The ECCTA additionally expands the SFO’s investigative powers. As of January 2024, the SFO can compel individuals or companies to provide information or documents relevant to all SFO cases, not just suspected cases of international bribery and corruption, as previously was the case. The SFO stated in a LinkedIn post that these expanded “pre-investigation” powers enable the agency to restrain at-risk assets more quickly, speeding up the early stages of its investigations.
Identification doctrine
As of December 2023, the SFO’s enforcement powers were further bolstered by expansion of the “identification doctrine,” a test for attributing criminal liability to an organization. Section 196 of the ECCTA establishes that a “senior manager” acting within the actual or apparent scope of their authority commits a relevant offense, “the organization is also guilty of the offense.”
This is a much lower bar for prosecutors to meet than proving that an offense was committed by the “directing mind and will” of the organization. “The number of people in a company whose criminality can now be attributed to their employer has increased significantly,” warned SFO General Counsel Sara Lawson.
“Given the significant role that accountants play and the reliance placed upon their work,” a “significant number” of senior managers will be in the finance and accounting functions, Duthie said. Those people will be not just CFOs, but treasurers and heads of accounting, so that liability risk will flow down below the senior management and board level, he said.
Barry Vitou, a partner at HFW in London who leads the firm’s Global Investigations and White-Collar practice, recommended on the webinar that “if companies haven’t done it already to give some thought to who their senior managers are.” Once senior managers have been identified, they should be educated about this heightened risk to then develop risk mitigation strategies.
Another bill, which has only recently been introduced in the House of Commons, would expand corporate criminal liability risk even further, applying to “any offense” committed by a senior manager, not just limited to economic crimes under the ECCTA. It underscores the point that corporate liability is a significant focus right now, Vitou stressed.

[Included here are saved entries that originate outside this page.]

import Summits.Ventures.FusionMHD.Bench.SolovevPCFIterMercierQ3Subst
import HarnessLib

/-!
# F1 / MERCIER on the INTERIOR flux surface `ρ = 3 / 4·ρ_edge` of the ITER-like PCF Solov'ev equilibrium — KERNEL BRIDGE 2/2: the
# g-free `t`-integrals of model-5's GGJ input record on the ρ = 3 / 4·ρ_edge loop equal rational multiples of the certified `K…m`
(venture LADDER-GRIDFUSION, rung F1.MERCIER-profile; cell `gridfusion`, seat `gridfusion-sos-6` (g3), 2026-08-27.)

Same architecture as the edge bridge `…MercierEdge{Subst,Integrals1,Integrals2}` (ITER-like p488688/p489017/p489609, NSTX-like p490356/p490793), now for the interior
Lee–Cerfon surface `r = 3 / 4·a` (`ρ = 3 / 4·ρ_edge`): the §1 half-angle substitution of
the edge file is reused (`open … (theta …)`); §0 positivity of the surface polynomials `UpQ3/UmQ3/PpQ3/PmQ3` of the Data files
 on `[0,1]`; §2 dictionary `u(θ) = U₊`, `|∇Ψ|²·u = 4αρ²P(cos t)`, `w = κ₀/(2c√u)`; §3 the SEVEN g-free atomic
integrals that the exact quadratic structure (`SolovevFluxSurfaceGGJQuadratic`, p493204) requires:
`T1 ∫w = (κ₀/c)K₁`, `T2 ∫∂w/∂r = −(κ₀R_a/c)K₂`, `T4 ∫lcQKernelDr = −3R_aK₃`, `T5 ∫w/G = κ₀K₆/(c·4αρ²)`,
`T6a ∫w/(uG) = κ₀K₇/(c·4αρ²)`, `T6b ∫w/u = (κ₀/c)K₄`, `T9 ∫uw/G = κ₀K₈/(c·4αρ²)` — no g-dependent integral is needed.
The threshold file `…MercierQ3Threshold.lean` turns these into the two-sided certified Mercier threshold of the surface.
HONEST FRAMING: CERTIFIED kernel identities about the MODEL (ideal MHD, analytic fixed-boundary PCF Solov'ev equilibrium
[cite: PatakiCerfonFreidberg2013, §6.1]); nothing here says a plasma or device is stable. No `decide` in this file.
-/

noncomputable section

open Real MeasureTheory Set intervalIntegral
open Literature.Analysis.ValidatedNumerics Literature.Analysis.ValidatedNumerics.PolyMP
open Literature.Analysis.ValidatedNumerics.ExpPoly (Poly)
open Literature.MathematicalPhysics.MHD Literature.MathematicalPhysics.MHD.Solovev
open Summit.Ventures.FusionMHD.Models.SolovevPCF

namespace Summit.Ventures.FusionMHD.Bench.SolovevPCFIter.MercierQ3

open Summit.Ventures.FusionMHD.Bench.SolovevPCFIter.MercierEdge (theta theta_arg_sq theta_arg_lt_one cos_theta
  sin_sq_theta theta_zero theta_one continuous_theta hasDerivAt_theta integral_zero_pi_eq_theta integral_zero_two_pi_eq
  integral_zero_two_pi_eq_theta eval_const_two sqrt_two_sub_pos uIcc01)
open Summit.Ventures.FusionMHD.Bench.SolovevPCFIter.MercierEdge (splus sminus lcAmp_eq)

/-! ## §3 The nine atomic `t`-integrals of the GGJ input bridge as the certified `w`-integrals

Abbreviations in the docstrings: `κ₀, R_a, q₀(g), a = ε/R_a` the Lee–Cerfon parameters of the ITER-like instance
(`IterLike.psi_eq_psiLC`), `c = 2257675225/6032287802 = 1/2 + 4d₃`, `u, w, G` = `lcU, lcAvgWeight, lcGradSq` on the edge
loop, `K₁…K₈, KX, KY` the certified reals of `…MercierEdgeData1/2`, `…Averages` (`K₄ = edgeI`). -/

section atomic

variable {g : ℝ} (hg : 0 < g)
include hg

/-- Positivity package on the ρ = 3 / 4·ρ_edge loop (`u, G > 0`). [folklore] -/
theorem lcGradSq_q3_pos (t : ℝ) :
    0 < lcGradSq IterLike.kappa0 g IterLike.Ra (IterLike.q0 g) (IterLike.ε / IterLike.Ra * (3 / 4)) t :=
  lcGradSq_pos IterLike.Ra_pos IterLike.kappa0_pos hg (IterLike.q0_pos hg) q3_minorRadius.1
    q3_minorRadius.2 t

omit hg in
/-- Continuity of `u`. [folklore] -/
theorem continuous_lcU_q3 : Continuous (lcU IterLike.Ra (IterLike.ε / IterLike.Ra * (3 / 4))) := by
  unfold lcU; fun_prop

omit hg in
/-- Non-vanishing denominators on the ρ = 3 / 4·ρ_edge loop (for `fun_prop`). [folklore] -/
theorem q3_denoms_ne (t : ℝ) :
    lcU IterLike.Ra (IterLike.ε / IterLike.Ra * (3 / 4)) t ≠ 0
    ∧ lcU IterLike.Ra (IterLike.ε / IterLike.Ra * (3 / 4)) t * Real.sqrt (lcU IterLike.Ra (IterLike.ε / IterLike.Ra * (3 / 4)) t) ≠ 0
    ∧ lcU IterLike.Ra (IterLike.ε / IterLike.Ra * (3 / 4)) t ^ 2 * Real.sqrt (lcU IterLike.Ra (IterLike.ε / IterLike.Ra * (3 / 4)) t) ≠ 0 := by
  have hu := lcU_q3_pos t
  have hs := Real.sqrt_pos.2 hu
  exact ⟨hu.ne', by positivity, by positivity⟩

/-- Continuity of `w`. [folklore] -/
theorem continuous_w_q3 :
    Continuous (lcAvgWeight IterLike.kappa0 g IterLike.Ra (IterLike.q0 g) (IterLike.ε / IterLike.Ra * (3 / 4))) :=
  continuous_lcAvgWeight IterLike.Ra_pos IterLike.kappa0_pos hg (IterLike.q0_pos hg)
    q3_minorRadius.1.le q3_minorRadius.2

Additional enforcement tools
The SFO has received a £9.3 million funding boost to deliver on its mission, bringing its total to £88.9 million for 2025-26. Ephgrave stated that the funding will, in part, go toward improving the SFO’s case management system (CMS) and exploring machine-learning technology to assist with disclosures. Streamlining casework through the adoption of a new CMS and harnessing the uses of new technologies were among the key priorities mentioned in the SFO’s 2024-29 Strategy.

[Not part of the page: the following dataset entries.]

/-- **Weighted joint Feller property of the transition kernels.** If `(y, x) ↦ F_y(x)` is jointly
continuous with `|F_y| ≤ C e^{ϑH}` and the temperatures `τ_L(y), τ_R(y) ∈ (0, 2T]` are continuous in
`y`, then `(y, x) ↦ P^{τ_L(y), τ_R(y)}_t F_y (x)` is jointly continuous. -/
theorem continuous_integral_kernel_param {Y : Type*} [TopologicalSpace Y] [FirstCountableTopology Y]
    {τL τR : Y → ℝ}
    (hτL : Continuous τL) (hτR : Continuous τR)
    (hwin : ∀ y, 0 < τL y ∧ τL y ≤ 2 * T ∧ 0 < τR y ∧ τR y ≤ 2 * T)
    {F : Y → PhaseSpace N → ℝ} (hF : Continuous fun p : Y × PhaseSpace N => F p.1 p.2)
    {C : ℝ} (hC : 0 ≤ C)
    (hFb : ∀ y x, |F y x| ≤ C * Real.exp (ϑ * (pinnedChain ω₂ lam β γ).hamiltonian N x)) (t : ℝ≥0) :
    Continuous fun p : Y × PhaseSpace N =>
      ∫ z, F p.1 z ∂((pinnedChain ω₂ lam β γ).transitionKernel N (τL p.1) (τR p.1) t p.2) := by
  set Pc := pinnedChain ω₂ lam β γ with hPc
  set Hm := Pc.hamiltonian N with hHm
  have hHc : Continuous Hm := pinnedChain_continuous_hamiltonian ω₂ lam β γ N
  have hsc : Continuous smoothCutoff := (contDiff_smoothCutoff (n := 0)).continuous
  -- the orbit bound at the exponent `2ϑ`
  obtain ⟨c₂, B₂, _a, _b, hc₂, hB₂, _ha, _hb, hunif⟩ := lintegral_exp_kernel_resolventKernel_le_unif hω hl
    hβ hγ hN hT (ϑ := 2 * ϑ) (by positivity) h2ϑT one_pos
  -- continuity of each `F y`, and joint continuity of the truncated integrands
  have hFy : ∀ y, Continuous (F y) := fun y => hF.comp (Continuous.prodMk_right y)
  -- integrals of `F y` and of truncations, through the solution map
  refine continuous_of_locally_uniform_approx_of_continuousAt fun p₀ u hu => ?_
  obtain ⟨ε, hε, hεu⟩ := Metric.mem_uniformity_dist.1 hu
  -- the neighbourhood `{H(x) < H(x₀) + 1}`
  set E₀ : ℝ := Hm p₀.2 + 1 with hE₀
  set tset : Set (Y × PhaseSpace N) := {p | Hm p.2 < E₀} with htset
  have ht : tset ∈ 𝓝 p₀ :=
    (isOpen_lt (hHc.comp continuous_snd) continuous_const).mem_nhds (by simp [hE₀])
  -- the tail constant `W K = C e^{-ϑK} (c₂ e^{2ϑE₀} + B₂)` and the choice of `K`
  set A : ℝ≥0∞ := c₂ * ENNReal.ofReal (Real.exp (2 * ϑ * E₀)) + B₂ with hA
  have hAtop : A ≠ ⊤ := ENNReal.add_ne_top.2 ⟨ENNReal.mul_ne_top hc₂ ENNReal.ofReal_ne_top, hB₂⟩
  obtain ⟨K, hK0, hK⟩ : ∃ K : ℝ, 0 < K ∧ C * Real.exp (-ϑ * K) * A.toReal < ε := by
    have h1 : Tendsto (fun K : ℝ => -ϑ * K) atTop atBot :=
      tendsto_id.const_mul_atTop_of_neg (by linarith : -ϑ < 0)
    have h2 : Tendsto (fun K : ℝ => C * Real.exp (-ϑ * K) * A.toReal) atTop (𝓝 (C * 0 * A.toReal)) :=
      ((Real.tendsto_exp_atBot.comp h1).const_mul C).mul_const _
    rw [mul_zero, zero_mul] at h2
    obtain ⟨K, hK⟩ := ((h2.eventually (Iio_mem_nhds hε)).and (eventually_gt_atTop 0)).exists
    exact ⟨K, hK.2, hK.1⟩
  -- the truncated observable and its forecast
  set G : Y → PhaseSpace N → ℝ := fun y z => smoothCutoff (Hm z / K) * F y z with hG
  have hGc : Continuous fun p : Y × PhaseSpace N => G p.1 p.2 :=
    ((hsc.comp ((hHc.comp continuous_snd).div_const K))).mul hF
  have hGb : ∀ y z, |G y z| ≤ C * Real.exp (ϑ * (2 * K)) := by
    intro y z
    rw [hG]; dsimp only
    rcases le_or_gt (Hm z) (2 * K) with hz | hz
    · rw [abs_mul, abs_of_nonneg (smoothCutoff_nonneg _)]
      calc smoothCutoff (Hm z / K) * |F y z| ≤ 1 * |F y z| :=
            mul_le_mul_of_nonneg_right (smoothCutoff_le_one _) (abs_nonneg _)
        _ ≤ C * Real.exp (ϑ * Hm z) := by rw [one_mul]; exact hFb y z
        _ ≤ C * Real.exp (ϑ * (2 * K)) := by gcongr
    · rw [smoothCutoff_of_two_le ((le_div_iff₀ hK0).2 (by linarith)), zero_mul, abs_zero]
      positivity
  refine ⟨tset, ht, fun p => ∫ z, G p.1 z ∂(Pc.transitionKernel N (τL p.1) (τR p.1) t p.2), ?_,
    fun p hp => hεu ?_⟩
  · -- continuity of the truncated forecast (bounded convergence along the paths)
    refine Continuous.continuousAt ?_
    have heq : (fun p : Y × PhaseSpace N => ∫ z, G p.1 z ∂(Pc.transitionKernel N (τL p.1) (τR p.1) t p.2)) =
        fun p => ∫ w, G p.1 (Pc.solMap N (τL p.1) (τR p.1) t p.2 (pairPath w)) ∂wienerPair := by
      funext p
      exact pinnedChain_integral_transitionKernel hω hl.le hβ.le hγ.le N _ _ t p.2
        ((hGc.comp (Continuous.prodMk_right p.1)).aestronglyMeasurable)
    rw [heq]
    refine continuous_of_dominated (bound := fun _ => C * Real.exp (ϑ * (2 * K))) (fun p => ?_)
      (fun p => Eventually.of_forall fun w => ?_) (integrable_const _) (Eventually.of_forall fun w => ?_)
    · exact ((hGc.comp (Continuous.prodMk_right p.1)).measurable.comp
        (pinnedChain_measurable_solMap_pairPath_right hω hl.le hβ.le hγ.le N _ _ t p.2)).aestronglyMeasurable
    · rw [Real.norm_eq_abs]; exact hGb _ _
    · have h1 := pinnedChain_continuous_solMap_temp_prod hω hl.le hβ.le hγ.le N t.coe_nonneg (pairPath w)
      have h2 : Continuous fun p : Y × PhaseSpace N => (τL p.1, τR p.1, p.2) := by fun_prop
      -- NB: build the composite first (elaborating against the expected type unfolds the flow)
      have h12 := h1.comp h2
      have h3 : Continuous fun p : Y × PhaseSpace N =>
          (p.1, Pc.solMap N (τL p.1) (τR p.1) t p.2 (pairPath w)) :=
        continuous_fst.prodMk (by simpa only [Function.comp_def] using h12)
      have h4 := hGc.comp h3
      exact h4
  · -- the tail: `|P F - P G| ≤ C e^{-ϑK} (c₂ e^{2ϑH(x)} + B₂) ≤ W K < ε` on `tset`
    obtain ⟨hL, hL', hR, hR'⟩ := hwin p.1
    have hWm : Measurable fun z => Real.exp (2 * ϑ * Hm z) :=
      (Real.continuous_exp.comp (continuous_const.mul hHc)).measurable
    have hbound := (hunif (τL p.1) (τR p.1) hL hL' hR hR').1 t p.2
    have hAp : c₂ * ENNReal.ofReal (Real.exp (2 * ϑ * Hm p.2)) + B₂ ≤ A := by
      have hexp : Real.exp (2 * ϑ * Hm p.2) ≤ Real.exp (2 * ϑ * E₀) :=
        Real.exp_le_exp.2 (mul_le_mul_of_nonneg_left (le_of_lt hp) (by positivity))
      exact add_le_add (mul_le_mul' le_rfl (ENNReal.ofReal_le_ofReal hexp)) le_rfl
    have hGy := hGc.comp (Continuous.prodMk_right p.1)
    have hdiff := integrable_abs_integral_le_of_lintegral_le (μ := Pc.transitionKernel N (τL p.1) (τR p.1) t p.2)
      hWm (fun z => (Real.exp_pos _).le) hAtop (hbound.trans hAp) (g := fun z => F p.1 z - G p.1 z)
      (((hFy p.1).sub hGy).aestronglyMeasurable) (by positivity : 0 ≤ C * Real.exp (-ϑ * K))
      (fun z => abs_sub_cutoff_mul_le hϑ hC (hFb p.1) hK0 z)
    have hFi := (integrable_abs_integral_le_of_lintegral_le (μ := Pc.transitionKernel N (τL p.1) (τR p.1) t p.2)
      hWm (fun z => (Real.exp_pos _).le) hAtop (hbound.trans hAp) (hFy p.1).aestronglyMeasurable hC
      (fun z => (hFb p.1 z).trans (mul_le_mul_of_nonneg_left (Real.exp_le_exp.2 (by
        nlinarith [pinnedChain_hamiltonian_nonneg hω.le hl.le hβ.le γ N z])) hC))).1
    have hGi : Integrable (fun z => G p.1 z) (Pc.transitionKernel N (τL p.1) (τR p.1) t p.2) := by
      have := hFi.sub hdiff.1
      refine this.congr (Eventually.of_forall fun z => ?_)
      simp only [Pi.sub_apply, sub_sub_cancel]
    have hsub : (∫ z, F p.1 z ∂(Pc.transitionKernel N (τL p.1) (τR p.1) t p.2)) -
        ∫ z, G p.1 z ∂(Pc.transitionKernel N (τL p.1) (τR p.1) t p.2) =
        ∫ z, (F p.1 z - G p.1 z) ∂(Pc.transitionKernel N (τL p.1) (τR p.1) t p.2) :=
      (integral_sub hFi hGi).symm
    rw [Real.dist_eq]
    dsimp only
    rw [hsub]
    exact hdiff.2.trans_lt hK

Alongside its expanded enforcement powers, the SFO continues to build international partnerships. On March 20, the SFO, France’s Parquet National Financier, and the Office of the Attorney General of Switzerland jointly announced the establishment of a new International Anti-Corruption Prosecutorial Taskforce.
Just weeks earlier, U.S. President Donald Trump issued an executive order pausing Foreign Corrupt Practices Act (FCPA) enforcement for 180 days. In that executive order, President Trump lambasted FCPA enforcement as “overexpansive” and an impediment to U.S. foreign policy objectives. For many years, the SFO has relied on the close coordination with U.S. authorities to resolve some of its largest bribery and corruption cases, including Airbus and Glencore.
In a press release, the SFO stated that the new taskforce will “strengthen existing ties between these countries and lead to greater joint working on cases, as well as sharing of insight and expertise.”
Thus, even with U.S. retreat of FCPA enforcement, the SFO’s new powers and partnerships heighten liability risk like never before. Senior managers and UK organizations should prepare accordingly.